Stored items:
|---|
/-!
# The twin boundary, local part: piece differences at a level `q₀ · n` with TWO boundary primes — line `cancel-by-any-claim-lattice`, crux `HodgeFermatVarieties` (stmt-HodgeConjecture-1334)

Lead c4's programme T6 (skeleton generation 16: the SEXTUPLE TWIN CORE `35 ∣ m`). Lead c2's / the lead's boundary
bricks (`…PairedOfLargePrimesBoundary`, `…FibreOfBoundaryPow`) analyse an odd-annihilated configuration `T` at a
level `q₀ · n` where the first factor `q₀ = p₀^{e₀}` is ONE prime power without room; here `q₀` carries TWO primes
(in the application `q₀ = 5^a 7^b`), with kernels `U₅ = ker((ℤ/q₀)ˣ → (ℤ/d₅)ˣ)`, `U₇ = ker((ℤ/q₀)ˣ → (ℤ/d₇)ˣ)`
(`d₅ = q₀/5`, `d₇ = q₀/7`) such that a character mod `q₀` factoring through neither `d₅` nor `d₇` is primitive.
For a piece `Tp` of `T` (supported in one sign region at the primes of `n`) and a second coordinate `b`, put
`D(a) = Tp(crt⁻¹(a, b)) − Tp(−crt⁻¹(a, b))`. Proved here:

* `sum_pieceDiff_mul_char_eq_zero` — `D` is killed by EVERY PRIMITIVE character mod `q₀` (the lead's
  `fibre_const_of_piece_pow` argument, which only used primitivity);
* `char_apply_eq_one_of_factorsThrough` — a character factoring through `d` is `1` on `ker(→ (ℤ/d)ˣ)`;
* `twin_delta` — **the outer-sum structure**: `D(vuy) − D(uy) = D(vy) − D(y)` for `u ∈ U₅`, `v ∈ U₇`
  (the function `a ↦ D(va) − D(a)` is orthogonal to every character not factoring through `d₅` — primitive ones
  kill `D`, the others factor through `d₇` and do not see `v` — so the local Fourier lemma
  `parityPart_mul_eq_of_orthogonal` at `d = d₅`, for both parities, makes it `U₅`-invariant);
* `seven_le_sum_abs_of_delta` — **three rows carry mass ≥ 7**: for an integer-valued `D` with that structure,
  a point `y` with `D(y) ≥ 1`, some `u₁ ∈ U₅` and some `v₁ ∈ U₇ ∖ {1}` with `D(u₁y) ≤ 0`, `D(v₁y) ≤ 0`, and
  `#U₇ ≥ 6`: `Σ_{v ∈ U₇} (|D(vy)| + |D(vu₁y)| + |D(vu₂y)|) ≥ 7` for any `u₂ ∈ U₅`;
* `sum_three_rows_le_sum_abs` / `two_mul_sum_three_rows_le_sum_abs` — those rows (and, for odd `D` with
  `−1 ∉ U₇U₅`, their negatives) are distinct units, so their mass (twice it) is at most `Σ_a |D(a)|`.
The dichotomy built from these is the sibling `…FibreOfBoundaryTwin`. Everything here is proved; no named facts.
References: [Aoki1983] N. Aoki, Math. Ann. 266 (1983) 23–54, Lemma 4.4, Prop. 6.4 and §9. -/

-- every sibling file of the line declares into `…CancelByAnyClaimLattice.PairedNull` from a differently named module
set_option linter.dupNamespace false

noncomputable section
open Finset
open Literature.AlgebraicGeometry.HodgeTheory Literature.AlgebraicGeometry.HodgeTheory.FermatCharacter

namespace Summit.HodgeConjecture.HodgeConjecture.Theorems.CancelByAnyClaimLattice

namespace PairedNull
section TwinLocal
variable {q₀ n : ℕ} [NeZero q₀] [NeZero n]

/-- `πq[p']` — reduction from level `q₀ · n` to the prime power `p' ^ v_{p'}(n)` of `n`. Local notation. -/
local notation3 (prettyPrint := false) "πq[" p' "]" =>
  ZMod.castHom ((Nat.ordProj_dvd n p').trans (dvd_mul_left n q₀)) (ZMod (p' ^ n.factorization p'))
|---|
**Goal of the exercise**
Every line above that includes the string "here" needs to be copied.

**Response to the task**
level `q₀ · n` where the first factor `q₀ = p₀^{e₀}` is ONE prime power without room; here `q₀` carries TWO primes
`D(a) = Tp(crt⁻¹(a, b)) − Tp(−crt⁻¹(a, b))`. Proved here:
The dichotomy built from these is the sibling `…FibreOfBoundaryTwin`. Everything here is proved; no named facts.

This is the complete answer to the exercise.